Magnetic field is used to assist WAAM to manufacture Inconel 625 alloy. The effect of magnetic field on the microstructure and mechanical properties of WAAM to manufacture Inconel 625 alloy is studied, and the results are compared with the results when no magnetic field is used. The main conclusions are as follows:
Applying an external magnetic field can significantly reduce the size of dendrites, which is reduced by about 1/3 compared with no magnetic field;
Convection caused by the magnetic field reduces the segregation of strengthening elements such as Nb and Mo among the dendrites, thereby increasing the mechanical properties of the Inconel 625 alloy when deposited.
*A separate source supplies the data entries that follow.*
/-- **Real completeness on one orbit**: a transversal, class-II, conjugate-symmetric family supported
in an orbit is the REAL combination of the basis families with coefficients the real inner products. -/
theorem expand_real (O : Orbit) {c : Fam} (hsupp : ∀ k ∉ O.1, c k = 0)
    (hct : ∀ k : Fin 3 → ℤ, ∑ j : Fin 3, ((k j : ℤ) : ℂ) * c k j = 0) (hcII : IsClassII c)
    (hcJ : Torus.IsConjSymm c) :
    c = ∑ a : Fin (odim O), ((inner ℝ (orbitBasis O a)
      (⟨restrictTo O.1 c, restrictTo_mem_realSpace hsupp hct hcII hcJ⟩ : realSpace O.1) : ℝ) : ℂ) •
        bfam ⟨O, a⟩ := by
  set u : realSpace O.1 := ⟨restrictTo O.1 c, restrictTo_mem_realSpace hsupp hct hcII hcJ⟩ with hu
  have h : ∑ a : Fin (odim O), (inner ℝ (orbitBasis O a) u : ℝ) • orbitBasis O a = u := by
    have := (orbitBasis O).sum_repr u
    simpa only [OrthonormalBasis.repr_apply_apply] using this
  have h1 : ((∑ a : Fin (odim O), (inner ℝ (orbitBasis O a) u : ℝ) • orbitBasis O a : realSpace O.1) :
      EuclideanSpace ℂ (↥O.1 × Fin 3)) = restrictTo O.1 c := by
    rw [h]
  rw [Submodule.coe_sum] at h1
  simp only [Submodule.coe_smul, real_smul_eq] at h1
  have h2 := congrArg (extend O.1) h1
  rw [extend_restrictTo c hsupp, extend_sum] at h2
  rw [← h2]
  refine Finset.sum_congr rfl fun a _ => ?_
  rw [extend_smul, bfam_eq]

/-- **Coefficients of an expansion are the pairings with the basis families** (orthonormality). -/
theorem coeff_eq_sum_inner (O : Orbit) {c : Fam} {z : Fin (odim O) → ℂ}
    (h : c = ∑ a : Fin (odim O), z a • bfam ⟨O, a⟩) (a : Fin (odim O)) :
    z a = ∑ k ∈ O.1, (inner ℂ (bfam ⟨O, a⟩ k) (c k) : ℂ) := by
  rw [h]
  simp only [Finset.sum_apply, inner_sum, Pi.smul_apply, inner_smul_right]
  rw [Finset.sum_comm]
  simp_rw [← Finset.mul_sum]
  have horth : ∀ a' : Fin (odim O), ∑ k ∈ O.1, (inner ℂ (bfam ⟨O, a⟩ k) (bfam ⟨O, a'⟩ k) : ℂ) =
      if (⟨O, a⟩ : Idx) = ⟨O, a'⟩ then 1 else 0 := fun a' => sum_inner_bfam (i := ⟨O, a⟩) le_rfl ⟨O, a'⟩
  simp_rw [horth]
  have hite : ∀ a' : Fin (odim O), (if (⟨O, a⟩ : Idx) = ⟨O, a'⟩ then (1 : ℂ) else 0) = if a = a' then 1 else 0 := by
    intro a'
    by_cases ha : a = a'
    · subst ha; simp
    · rw [if_neg ha, if_neg]
      intro he; exact ha (eq_of_heq (Sigma.mk.inj_iff.mp he).2)
  simp_rw [hite, mul_ite, mul_one, mul_zero]
  rw [Finset.sum_ite_eq Finset.univ a]
  simp

/-- **Complex completeness on one orbit (existence)**: a transversal class-II family supported in an
orbit is a COMPLEX combination of the basis families (`c = ½((c + Jc) − i·i(c − Jc))`, both
`c + Jc` and `i(c − Jc)` being conjugate-symmetric, transversal and class II). -/
theorem exists_expand_complex (O : Orbit) {c : Fam} (hsupp : ∀ k ∉ O.1, c k = 0)
    (hct : ∀ k : Fin 3 → ℤ, ∑ j : Fin 3, ((k j : ℤ) : ℂ) * c k j = 0) (hcII : IsClassII c) :
    ∃ z : Fin (odim O) → ℂ, c = ∑ a : Fin (odim O), z a • bfam ⟨O, a⟩ := by
  set J : Fam := fun k => conjVec (c (-k)) with hJ
  have hS := neg_mem_of_orbitClosed O.orbitClosed
  have hJsupp : ∀ k ∉ O.1, J k = 0 := fun k hk => conj_eq_zero_of_not_mem hS hsupp k hk
  have hJt : ∀ k : Fin 3 → ℤ, ∑ j : Fin 3, ((k j : ℤ) : ℂ) * J k j = 0 := kdot_conj hct
  have hJII : IsClassII J := hcII.conj
  -- g = c + Jc, h = i (c − Jc): conjugate-symmetric, transversal, class II, supported in O
  have hg := expand_real O (c := c + J) (fun k hk => by simp [hsupp k hk, hJsupp k hk])
    (fun k => by rw [Pi.add_apply, kdot_add, hct k, hJt k, add_zero]) (hcII.add hJII)
    (AbcLatticeReality.isConjSymm_add_conj c)
  have hh := expand_real O (c := Complex.I • (c - J)) (fun k hk => by simp [hsupp k hk, hJsupp k hk])
    (fun k => by rw [Pi.smul_apply, kdot_smul, Pi.sub_apply, kdot_sub', hct k, hJt k, sub_zero, mul_zero])
    ((hcII.sub hJII).smul Complex.I) (AbcLatticeReality.isConjSymm_I_smul_sub_conj c)
  -- abbreviate the real coefficient vectors
  obtain ⟨r, hg⟩ : ∃ r : Fin (odim O) → ℂ, c + J = ∑ a : Fin (odim O), r a • bfam ⟨O, a⟩ := ⟨_, hg⟩
  obtain ⟨s, hh⟩ : ∃ s : Fin (odim O) → ℂ, Complex.I • (c - J) = ∑ a : Fin (odim O), s a • bfam ⟨O, a⟩ :=
    ⟨_, hh⟩
  refine ⟨fun a => (1 / 2 : ℂ) * (r a - Complex.I * s a), ?_⟩
  have key : c = (1 / 2 : ℂ) • ((c + J) - Complex.I • (Complex.I • (c - J))) := by
    funext k; ext p
    simp only [Pi.smul_apply, Pi.add_apply, Pi.sub_apply, PiLp.smul_apply, PiLp.add_apply,
      PiLp.sub_apply, smul_eq_mul]
    ring_nf
    rw [Complex.I_sq]
    ring
  calc c = (1 / 2 : ℂ) • ((c + J) - Complex.I • (Complex.I • (c - J))) := key
    _ = (1 / 2 : ℂ) • ((∑ a : Fin (odim O), r a • bfam ⟨O, a⟩) -
          Complex.I • ∑ a : Fin (odim O), s a • bfam ⟨O, a⟩) := by
        rw [← hh, ← hg]
    _ = ∑ a : Fin (odim O), ((1 / 2 : ℂ) * (r a - Complex.I * s a)) • bfam ⟨O, a⟩ := by
        rw [Finset.smul_sum, ← Finset.sum_sub_distrib, Finset.smul_sum]
        refine Finset.sum_congr rfl fun a _ => ?_
        rw [smul_smul, ← sub_smul, smul_smul]

/-- **Complex completeness on one orbit**: a transversal class-II family supported in the orbit `O`
equals `Σ_a (Σ_{k∈O} ⟪bfam ⟨O,a⟩ k, c k⟫) • bfam ⟨O,a⟩`. In particular such a family orthogonal to all
`bfam ⟨O, a⟩` vanishes. -/
theorem expand_complex (O : Orbit) {c : Fam} (hsupp : ∀ k ∉ O.1, c k = 0)
    (hct : ∀ k : Fin 3 → ℤ, ∑ j : Fin 3, ((k j : ℤ) : ℂ) * c k j = 0) (hcII : IsClassII c) :
    c = ∑ a : Fin (odim O), (∑ k ∈ O.1, (inner ℂ (bfam ⟨O, a⟩ k) (c k) : ℂ)) • bfam ⟨O, a⟩ := by
  obtain ⟨z, hz⟩ := exists_expand_complex O hsupp hct hcII
  have hz' : ∀ a, z a = ∑ k ∈ O.1, (inner ℂ (bfam ⟨O, a⟩ k) (c k) : ℂ) := coeff_eq_sum_inner O hz
  conv_lhs => rw [hz]
  exact Finset.sum_congr rfl fun a _ => by rw [hz' a]

/-- **A transversal class-II family supported in an orbit and orthogonal to its basis families is zero.** -/
theorem eq_zero_of_orthogonal (O : Orbit) {c : Fam} (hsupp : ∀ k ∉ O.1, c k = 0)
    (hct : ∀ k : Fin 3 → ℤ, ∑ j : Fin 3, ((k j : ℤ) : ℂ) * c k j = 0) (hcII : IsClassII c)
    (horth : ∀ a : Fin (odim O), ∑ k ∈ O.1, (inner ℂ (bfam ⟨O, a⟩ k) (c k) : ℂ) = 0) : c = 0 := by
  rw [expand_complex O hsupp hct hcII]
  exact Finset.sum_eq_zero fun a _ => by rw [horth a, zero_smul]

/-- **The orbit dimension is uniformly bounded**: `odim O ≤ 288 = 2·3·48`. -/
theorem odim_le (O : Orbit) : odim O ≤ 288 := by
  have h1 : Module.finrank ℝ (realSpace O.1) ≤ Module.finrank ℝ (EuclideanSpace ℂ (↥O.1 × Fin 3)) :=
    Submodule.finrank_le _
  have h2 : Module.finrank ℝ (EuclideanSpace ℂ (↥O.1 × Fin 3)) =
      2 * Module.finrank ℂ (EuclideanSpace ℂ (↥O.1 × Fin 3)) := finrank_real_of_complex _
  rw [finrank_euclideanSpace, Fintype.card_prod, Fintype.card_coe, Fintype.card_fin] at h2
  have h3 := O.card_le
  show Module.finrank ℝ (realSpace O.1) ≤ 288
  omega

end Basis

end Summit.NavierStokesRegularity.FluidComputer.AbcClassII

end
Microhardness and room temperature yield strength of the Inconel 625 alloy deposited under the assisted magnetic field are higher than that of the deposited alloy without the assisted magnetic field. The improvement of the mechanical properties of the Inconel 625 alloy deposited by the magnetic field is attributed to the change of the microstructure: mainly: the refinement of the dendrite; the uniformity of the direction of the dendrite and the suppression of the segregation of alloying elements.
Microstructure and mechanical properties of Inconel 625 alloy deposited by WAAM are significantly different from traditional Metal Active Gas (MAG) welding. This is due to the specific metal transition characteristics.